◆ **What is needed**: Among the entries below, how many lines contain the string "bases"? Only the number, please.

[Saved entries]

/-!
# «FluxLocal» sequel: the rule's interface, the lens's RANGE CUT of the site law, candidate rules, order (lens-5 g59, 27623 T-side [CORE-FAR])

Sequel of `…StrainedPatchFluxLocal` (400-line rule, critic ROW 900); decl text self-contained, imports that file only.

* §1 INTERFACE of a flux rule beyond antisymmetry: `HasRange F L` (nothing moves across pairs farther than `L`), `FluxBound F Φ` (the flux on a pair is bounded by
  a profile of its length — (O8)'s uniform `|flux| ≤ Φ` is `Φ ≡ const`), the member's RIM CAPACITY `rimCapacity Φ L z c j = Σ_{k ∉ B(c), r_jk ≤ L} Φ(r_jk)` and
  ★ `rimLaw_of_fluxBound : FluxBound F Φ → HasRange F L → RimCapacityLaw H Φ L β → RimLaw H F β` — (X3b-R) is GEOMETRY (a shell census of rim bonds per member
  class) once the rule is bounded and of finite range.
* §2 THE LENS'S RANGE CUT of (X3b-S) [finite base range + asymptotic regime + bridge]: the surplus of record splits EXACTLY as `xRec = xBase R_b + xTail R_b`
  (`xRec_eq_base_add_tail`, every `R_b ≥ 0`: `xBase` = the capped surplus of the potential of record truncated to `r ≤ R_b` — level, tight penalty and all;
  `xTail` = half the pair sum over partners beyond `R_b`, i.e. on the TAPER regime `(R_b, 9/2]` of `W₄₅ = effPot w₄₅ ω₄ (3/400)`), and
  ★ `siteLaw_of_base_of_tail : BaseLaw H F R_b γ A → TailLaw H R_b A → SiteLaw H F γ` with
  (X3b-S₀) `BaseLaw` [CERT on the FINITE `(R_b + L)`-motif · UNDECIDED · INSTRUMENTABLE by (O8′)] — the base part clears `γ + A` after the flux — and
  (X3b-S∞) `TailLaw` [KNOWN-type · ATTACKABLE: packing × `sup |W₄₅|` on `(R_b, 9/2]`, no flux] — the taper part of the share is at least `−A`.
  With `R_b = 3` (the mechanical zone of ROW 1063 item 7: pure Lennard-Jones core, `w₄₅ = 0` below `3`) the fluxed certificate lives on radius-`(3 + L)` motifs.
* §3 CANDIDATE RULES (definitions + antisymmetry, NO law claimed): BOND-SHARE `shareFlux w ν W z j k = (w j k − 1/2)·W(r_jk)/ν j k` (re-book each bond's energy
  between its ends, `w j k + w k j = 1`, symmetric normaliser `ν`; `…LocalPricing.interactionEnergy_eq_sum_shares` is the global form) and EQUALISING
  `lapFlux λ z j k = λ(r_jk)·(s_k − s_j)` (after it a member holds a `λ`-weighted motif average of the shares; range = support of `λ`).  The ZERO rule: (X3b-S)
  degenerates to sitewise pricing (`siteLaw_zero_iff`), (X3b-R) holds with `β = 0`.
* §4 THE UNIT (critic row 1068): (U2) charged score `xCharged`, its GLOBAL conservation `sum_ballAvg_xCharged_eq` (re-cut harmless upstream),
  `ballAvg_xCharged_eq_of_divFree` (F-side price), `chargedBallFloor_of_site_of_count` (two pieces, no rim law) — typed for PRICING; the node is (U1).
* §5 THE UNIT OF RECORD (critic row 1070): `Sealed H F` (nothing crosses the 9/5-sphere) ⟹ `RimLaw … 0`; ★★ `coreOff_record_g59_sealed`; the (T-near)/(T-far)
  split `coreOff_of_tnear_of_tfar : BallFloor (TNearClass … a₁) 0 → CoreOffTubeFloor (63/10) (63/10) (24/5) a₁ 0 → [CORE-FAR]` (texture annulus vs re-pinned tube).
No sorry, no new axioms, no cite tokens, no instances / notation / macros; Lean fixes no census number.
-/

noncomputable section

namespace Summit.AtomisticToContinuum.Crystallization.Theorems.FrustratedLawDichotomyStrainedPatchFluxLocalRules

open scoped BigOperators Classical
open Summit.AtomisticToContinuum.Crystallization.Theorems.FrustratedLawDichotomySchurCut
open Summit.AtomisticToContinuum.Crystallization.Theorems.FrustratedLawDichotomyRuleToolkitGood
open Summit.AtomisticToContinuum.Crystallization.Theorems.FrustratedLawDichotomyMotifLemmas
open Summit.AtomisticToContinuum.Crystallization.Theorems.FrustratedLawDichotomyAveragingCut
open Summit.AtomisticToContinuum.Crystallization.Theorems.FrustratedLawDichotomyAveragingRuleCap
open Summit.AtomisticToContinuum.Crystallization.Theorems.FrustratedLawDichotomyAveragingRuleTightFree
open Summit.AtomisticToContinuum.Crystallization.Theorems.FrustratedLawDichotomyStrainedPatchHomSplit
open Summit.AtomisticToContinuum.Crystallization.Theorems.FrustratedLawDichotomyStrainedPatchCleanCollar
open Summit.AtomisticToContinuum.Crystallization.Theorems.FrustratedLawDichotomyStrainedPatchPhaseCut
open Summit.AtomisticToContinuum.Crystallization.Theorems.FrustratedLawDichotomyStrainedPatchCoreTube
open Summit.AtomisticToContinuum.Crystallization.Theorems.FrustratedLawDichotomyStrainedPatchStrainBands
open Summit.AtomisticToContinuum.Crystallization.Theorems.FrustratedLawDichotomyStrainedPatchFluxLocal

...

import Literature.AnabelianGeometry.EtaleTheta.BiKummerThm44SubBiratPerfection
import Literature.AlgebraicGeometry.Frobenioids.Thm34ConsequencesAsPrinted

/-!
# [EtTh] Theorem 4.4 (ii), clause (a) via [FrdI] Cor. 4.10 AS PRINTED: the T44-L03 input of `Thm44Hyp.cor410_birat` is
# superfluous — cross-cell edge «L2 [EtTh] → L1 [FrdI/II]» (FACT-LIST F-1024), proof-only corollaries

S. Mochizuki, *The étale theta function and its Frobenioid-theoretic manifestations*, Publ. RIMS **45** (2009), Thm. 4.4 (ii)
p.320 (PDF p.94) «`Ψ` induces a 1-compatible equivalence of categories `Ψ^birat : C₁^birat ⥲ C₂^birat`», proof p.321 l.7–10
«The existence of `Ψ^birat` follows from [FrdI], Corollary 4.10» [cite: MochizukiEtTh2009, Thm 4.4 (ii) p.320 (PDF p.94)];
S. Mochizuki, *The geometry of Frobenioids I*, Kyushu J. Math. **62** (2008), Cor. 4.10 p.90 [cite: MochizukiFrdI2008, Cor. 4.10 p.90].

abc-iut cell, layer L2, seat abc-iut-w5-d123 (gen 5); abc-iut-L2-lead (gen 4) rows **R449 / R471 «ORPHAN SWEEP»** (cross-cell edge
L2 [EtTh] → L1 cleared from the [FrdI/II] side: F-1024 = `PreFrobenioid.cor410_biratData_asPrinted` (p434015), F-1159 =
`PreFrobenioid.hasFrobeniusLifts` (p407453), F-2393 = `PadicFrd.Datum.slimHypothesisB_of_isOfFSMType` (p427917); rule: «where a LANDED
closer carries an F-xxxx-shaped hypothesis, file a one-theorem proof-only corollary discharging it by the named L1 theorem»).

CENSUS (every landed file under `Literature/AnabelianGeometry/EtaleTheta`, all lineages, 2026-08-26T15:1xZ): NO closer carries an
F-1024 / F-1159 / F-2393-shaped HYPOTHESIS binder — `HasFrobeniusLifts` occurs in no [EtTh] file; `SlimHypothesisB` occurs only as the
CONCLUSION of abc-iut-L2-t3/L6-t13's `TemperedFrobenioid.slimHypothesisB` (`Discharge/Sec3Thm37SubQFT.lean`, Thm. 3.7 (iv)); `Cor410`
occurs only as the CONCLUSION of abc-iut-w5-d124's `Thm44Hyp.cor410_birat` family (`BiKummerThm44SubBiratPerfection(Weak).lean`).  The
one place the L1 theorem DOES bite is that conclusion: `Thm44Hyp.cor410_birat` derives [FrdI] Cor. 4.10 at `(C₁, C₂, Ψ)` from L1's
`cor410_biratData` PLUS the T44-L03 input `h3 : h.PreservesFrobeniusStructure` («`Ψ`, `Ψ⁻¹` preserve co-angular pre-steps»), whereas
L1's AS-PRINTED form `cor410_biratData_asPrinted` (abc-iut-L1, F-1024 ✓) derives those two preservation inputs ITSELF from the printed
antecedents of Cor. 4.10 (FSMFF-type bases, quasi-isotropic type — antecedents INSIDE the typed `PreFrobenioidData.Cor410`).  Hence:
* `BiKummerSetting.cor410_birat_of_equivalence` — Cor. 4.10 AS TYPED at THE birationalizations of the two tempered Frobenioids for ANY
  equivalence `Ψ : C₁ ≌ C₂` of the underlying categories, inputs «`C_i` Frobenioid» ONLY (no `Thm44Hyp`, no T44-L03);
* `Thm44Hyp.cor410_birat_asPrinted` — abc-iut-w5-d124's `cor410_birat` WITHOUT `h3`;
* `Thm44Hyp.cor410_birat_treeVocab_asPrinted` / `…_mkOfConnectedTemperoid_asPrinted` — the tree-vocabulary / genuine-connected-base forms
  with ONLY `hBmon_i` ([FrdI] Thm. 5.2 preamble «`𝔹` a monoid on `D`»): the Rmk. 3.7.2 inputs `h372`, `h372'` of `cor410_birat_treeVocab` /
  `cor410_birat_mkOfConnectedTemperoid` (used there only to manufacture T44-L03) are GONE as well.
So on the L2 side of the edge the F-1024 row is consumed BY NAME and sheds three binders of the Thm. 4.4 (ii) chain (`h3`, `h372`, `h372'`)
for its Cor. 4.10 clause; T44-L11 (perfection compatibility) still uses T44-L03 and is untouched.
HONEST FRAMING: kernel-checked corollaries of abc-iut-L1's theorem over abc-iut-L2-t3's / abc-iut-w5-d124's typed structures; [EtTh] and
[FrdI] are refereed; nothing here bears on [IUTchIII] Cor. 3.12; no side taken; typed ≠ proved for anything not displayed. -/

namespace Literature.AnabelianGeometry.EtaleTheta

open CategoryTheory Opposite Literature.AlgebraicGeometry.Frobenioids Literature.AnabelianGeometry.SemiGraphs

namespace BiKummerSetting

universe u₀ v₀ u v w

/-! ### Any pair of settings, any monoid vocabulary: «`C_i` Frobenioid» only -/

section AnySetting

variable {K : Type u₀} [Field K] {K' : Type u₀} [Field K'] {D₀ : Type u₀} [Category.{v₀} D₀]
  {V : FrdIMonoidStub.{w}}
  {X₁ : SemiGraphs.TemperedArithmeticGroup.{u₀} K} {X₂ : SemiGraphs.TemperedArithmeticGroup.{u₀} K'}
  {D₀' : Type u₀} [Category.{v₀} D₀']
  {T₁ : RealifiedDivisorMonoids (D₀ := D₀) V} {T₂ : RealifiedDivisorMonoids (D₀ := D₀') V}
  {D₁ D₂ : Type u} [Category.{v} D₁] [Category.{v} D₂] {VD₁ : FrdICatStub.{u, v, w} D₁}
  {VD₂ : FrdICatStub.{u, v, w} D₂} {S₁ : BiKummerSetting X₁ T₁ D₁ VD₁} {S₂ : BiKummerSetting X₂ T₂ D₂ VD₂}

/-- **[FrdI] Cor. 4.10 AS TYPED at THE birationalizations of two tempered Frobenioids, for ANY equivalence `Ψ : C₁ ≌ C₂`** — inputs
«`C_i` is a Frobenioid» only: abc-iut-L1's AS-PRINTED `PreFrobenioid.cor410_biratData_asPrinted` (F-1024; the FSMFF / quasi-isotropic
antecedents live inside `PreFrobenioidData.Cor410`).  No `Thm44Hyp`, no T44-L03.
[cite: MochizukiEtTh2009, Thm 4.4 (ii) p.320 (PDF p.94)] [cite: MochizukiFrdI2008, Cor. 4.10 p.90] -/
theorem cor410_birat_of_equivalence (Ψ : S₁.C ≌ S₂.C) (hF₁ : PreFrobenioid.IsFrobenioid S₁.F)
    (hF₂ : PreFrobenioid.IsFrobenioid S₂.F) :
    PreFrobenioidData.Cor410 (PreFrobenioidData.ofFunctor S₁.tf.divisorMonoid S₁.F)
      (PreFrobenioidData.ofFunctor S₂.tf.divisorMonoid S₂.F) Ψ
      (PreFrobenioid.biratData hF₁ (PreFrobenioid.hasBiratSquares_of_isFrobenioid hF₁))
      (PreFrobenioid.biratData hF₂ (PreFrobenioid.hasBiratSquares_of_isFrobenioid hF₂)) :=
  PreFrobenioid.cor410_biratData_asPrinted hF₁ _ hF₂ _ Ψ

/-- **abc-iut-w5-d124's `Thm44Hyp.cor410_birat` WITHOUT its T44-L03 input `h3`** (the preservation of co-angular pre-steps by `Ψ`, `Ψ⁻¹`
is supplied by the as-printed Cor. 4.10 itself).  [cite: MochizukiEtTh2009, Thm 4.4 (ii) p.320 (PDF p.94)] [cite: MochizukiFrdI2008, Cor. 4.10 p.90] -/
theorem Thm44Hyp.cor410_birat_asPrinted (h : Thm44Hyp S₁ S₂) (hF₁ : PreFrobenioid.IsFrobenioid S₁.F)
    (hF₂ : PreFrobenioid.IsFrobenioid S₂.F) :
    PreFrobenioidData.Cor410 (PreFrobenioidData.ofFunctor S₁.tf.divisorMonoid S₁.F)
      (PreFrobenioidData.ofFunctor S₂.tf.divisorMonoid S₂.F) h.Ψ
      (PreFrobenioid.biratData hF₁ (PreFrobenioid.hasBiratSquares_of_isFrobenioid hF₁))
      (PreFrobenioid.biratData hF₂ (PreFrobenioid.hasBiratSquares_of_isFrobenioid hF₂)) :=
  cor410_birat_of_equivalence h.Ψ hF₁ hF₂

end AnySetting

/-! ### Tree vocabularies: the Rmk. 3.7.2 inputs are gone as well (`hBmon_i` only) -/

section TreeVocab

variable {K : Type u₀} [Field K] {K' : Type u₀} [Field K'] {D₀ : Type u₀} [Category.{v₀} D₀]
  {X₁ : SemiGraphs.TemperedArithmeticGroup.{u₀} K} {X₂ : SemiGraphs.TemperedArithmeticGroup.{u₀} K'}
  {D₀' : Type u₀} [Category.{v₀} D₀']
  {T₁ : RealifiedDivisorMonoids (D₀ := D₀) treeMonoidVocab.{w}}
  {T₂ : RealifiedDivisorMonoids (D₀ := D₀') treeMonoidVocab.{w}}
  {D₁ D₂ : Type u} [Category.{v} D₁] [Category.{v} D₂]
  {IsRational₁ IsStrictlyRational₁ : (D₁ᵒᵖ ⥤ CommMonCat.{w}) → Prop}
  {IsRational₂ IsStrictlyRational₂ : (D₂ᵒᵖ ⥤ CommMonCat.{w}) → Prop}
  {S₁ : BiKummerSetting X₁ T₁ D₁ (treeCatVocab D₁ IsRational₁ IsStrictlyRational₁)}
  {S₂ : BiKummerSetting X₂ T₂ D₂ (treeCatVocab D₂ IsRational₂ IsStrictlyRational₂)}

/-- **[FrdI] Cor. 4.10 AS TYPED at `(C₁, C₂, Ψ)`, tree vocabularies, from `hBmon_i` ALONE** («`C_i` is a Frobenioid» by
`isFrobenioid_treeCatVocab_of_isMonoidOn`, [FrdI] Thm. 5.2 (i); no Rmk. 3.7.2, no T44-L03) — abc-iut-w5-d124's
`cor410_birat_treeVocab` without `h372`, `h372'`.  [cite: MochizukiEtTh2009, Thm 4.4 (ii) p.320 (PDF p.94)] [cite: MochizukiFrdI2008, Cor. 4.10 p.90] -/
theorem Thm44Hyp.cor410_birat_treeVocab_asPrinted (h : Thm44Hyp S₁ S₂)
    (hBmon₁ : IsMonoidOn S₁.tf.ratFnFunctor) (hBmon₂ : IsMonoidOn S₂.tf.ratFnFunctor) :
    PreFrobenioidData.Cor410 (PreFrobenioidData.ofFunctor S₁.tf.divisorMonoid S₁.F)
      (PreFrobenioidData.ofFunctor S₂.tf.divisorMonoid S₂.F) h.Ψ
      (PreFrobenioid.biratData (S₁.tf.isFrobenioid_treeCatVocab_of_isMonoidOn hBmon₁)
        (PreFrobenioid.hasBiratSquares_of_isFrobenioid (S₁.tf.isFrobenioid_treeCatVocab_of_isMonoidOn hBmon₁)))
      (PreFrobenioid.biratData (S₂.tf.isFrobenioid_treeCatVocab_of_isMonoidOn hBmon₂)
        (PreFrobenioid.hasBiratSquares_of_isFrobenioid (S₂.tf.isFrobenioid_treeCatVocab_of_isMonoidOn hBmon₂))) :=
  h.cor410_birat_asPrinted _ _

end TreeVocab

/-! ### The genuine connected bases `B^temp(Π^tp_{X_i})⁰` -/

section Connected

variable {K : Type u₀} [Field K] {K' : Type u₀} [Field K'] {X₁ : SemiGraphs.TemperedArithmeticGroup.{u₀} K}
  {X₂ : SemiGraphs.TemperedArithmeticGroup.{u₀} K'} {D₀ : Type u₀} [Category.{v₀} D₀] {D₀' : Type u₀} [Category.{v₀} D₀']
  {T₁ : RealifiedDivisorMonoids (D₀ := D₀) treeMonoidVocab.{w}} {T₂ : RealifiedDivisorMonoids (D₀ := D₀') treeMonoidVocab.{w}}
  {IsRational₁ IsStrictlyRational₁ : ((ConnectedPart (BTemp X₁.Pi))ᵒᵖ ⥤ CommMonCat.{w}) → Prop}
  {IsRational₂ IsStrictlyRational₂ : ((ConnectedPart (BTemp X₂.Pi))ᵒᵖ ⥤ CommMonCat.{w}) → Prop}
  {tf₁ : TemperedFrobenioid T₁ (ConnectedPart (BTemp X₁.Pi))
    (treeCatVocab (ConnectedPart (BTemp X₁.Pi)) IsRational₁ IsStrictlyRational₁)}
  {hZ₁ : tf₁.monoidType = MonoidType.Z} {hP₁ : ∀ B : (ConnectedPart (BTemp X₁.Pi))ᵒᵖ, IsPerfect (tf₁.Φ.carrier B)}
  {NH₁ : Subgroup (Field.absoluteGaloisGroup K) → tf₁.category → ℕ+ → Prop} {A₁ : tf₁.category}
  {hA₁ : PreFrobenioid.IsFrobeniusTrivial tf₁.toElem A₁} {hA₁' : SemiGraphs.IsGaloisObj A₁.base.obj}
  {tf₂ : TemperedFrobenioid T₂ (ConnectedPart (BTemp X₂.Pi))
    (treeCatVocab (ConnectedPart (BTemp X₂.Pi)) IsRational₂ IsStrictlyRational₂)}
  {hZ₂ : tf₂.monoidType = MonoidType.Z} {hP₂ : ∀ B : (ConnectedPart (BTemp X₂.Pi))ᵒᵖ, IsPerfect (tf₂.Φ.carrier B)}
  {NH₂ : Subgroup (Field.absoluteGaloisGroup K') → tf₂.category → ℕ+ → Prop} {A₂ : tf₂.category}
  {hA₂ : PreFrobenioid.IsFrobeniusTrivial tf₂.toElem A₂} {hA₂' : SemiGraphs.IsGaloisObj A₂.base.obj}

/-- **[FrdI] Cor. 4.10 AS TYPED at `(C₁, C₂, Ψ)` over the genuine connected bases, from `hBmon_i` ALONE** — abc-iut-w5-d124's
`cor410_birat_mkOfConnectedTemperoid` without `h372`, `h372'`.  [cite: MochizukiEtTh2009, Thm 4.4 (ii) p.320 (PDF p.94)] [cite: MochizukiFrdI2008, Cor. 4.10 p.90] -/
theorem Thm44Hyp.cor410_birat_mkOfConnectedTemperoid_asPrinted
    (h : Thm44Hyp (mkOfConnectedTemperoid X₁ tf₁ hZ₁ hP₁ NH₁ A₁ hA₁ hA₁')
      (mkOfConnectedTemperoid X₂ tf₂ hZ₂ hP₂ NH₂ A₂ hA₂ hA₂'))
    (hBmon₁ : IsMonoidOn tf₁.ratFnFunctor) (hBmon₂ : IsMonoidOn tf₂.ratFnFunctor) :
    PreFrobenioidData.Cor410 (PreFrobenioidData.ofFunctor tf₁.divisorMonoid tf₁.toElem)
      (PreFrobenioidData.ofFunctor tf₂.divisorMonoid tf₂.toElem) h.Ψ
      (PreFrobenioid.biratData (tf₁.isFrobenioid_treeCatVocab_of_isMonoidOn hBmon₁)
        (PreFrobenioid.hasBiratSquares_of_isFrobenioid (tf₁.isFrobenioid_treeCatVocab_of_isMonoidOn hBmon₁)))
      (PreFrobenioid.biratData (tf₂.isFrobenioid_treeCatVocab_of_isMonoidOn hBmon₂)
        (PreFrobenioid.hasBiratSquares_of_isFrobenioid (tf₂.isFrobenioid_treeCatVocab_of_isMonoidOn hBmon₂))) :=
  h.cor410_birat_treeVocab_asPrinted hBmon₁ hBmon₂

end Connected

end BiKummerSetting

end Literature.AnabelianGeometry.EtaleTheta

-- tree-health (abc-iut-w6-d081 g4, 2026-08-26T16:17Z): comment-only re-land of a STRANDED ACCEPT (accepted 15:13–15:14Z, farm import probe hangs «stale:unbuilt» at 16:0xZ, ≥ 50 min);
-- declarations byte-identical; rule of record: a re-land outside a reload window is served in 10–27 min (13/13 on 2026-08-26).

◆ **Solution for this task**: 3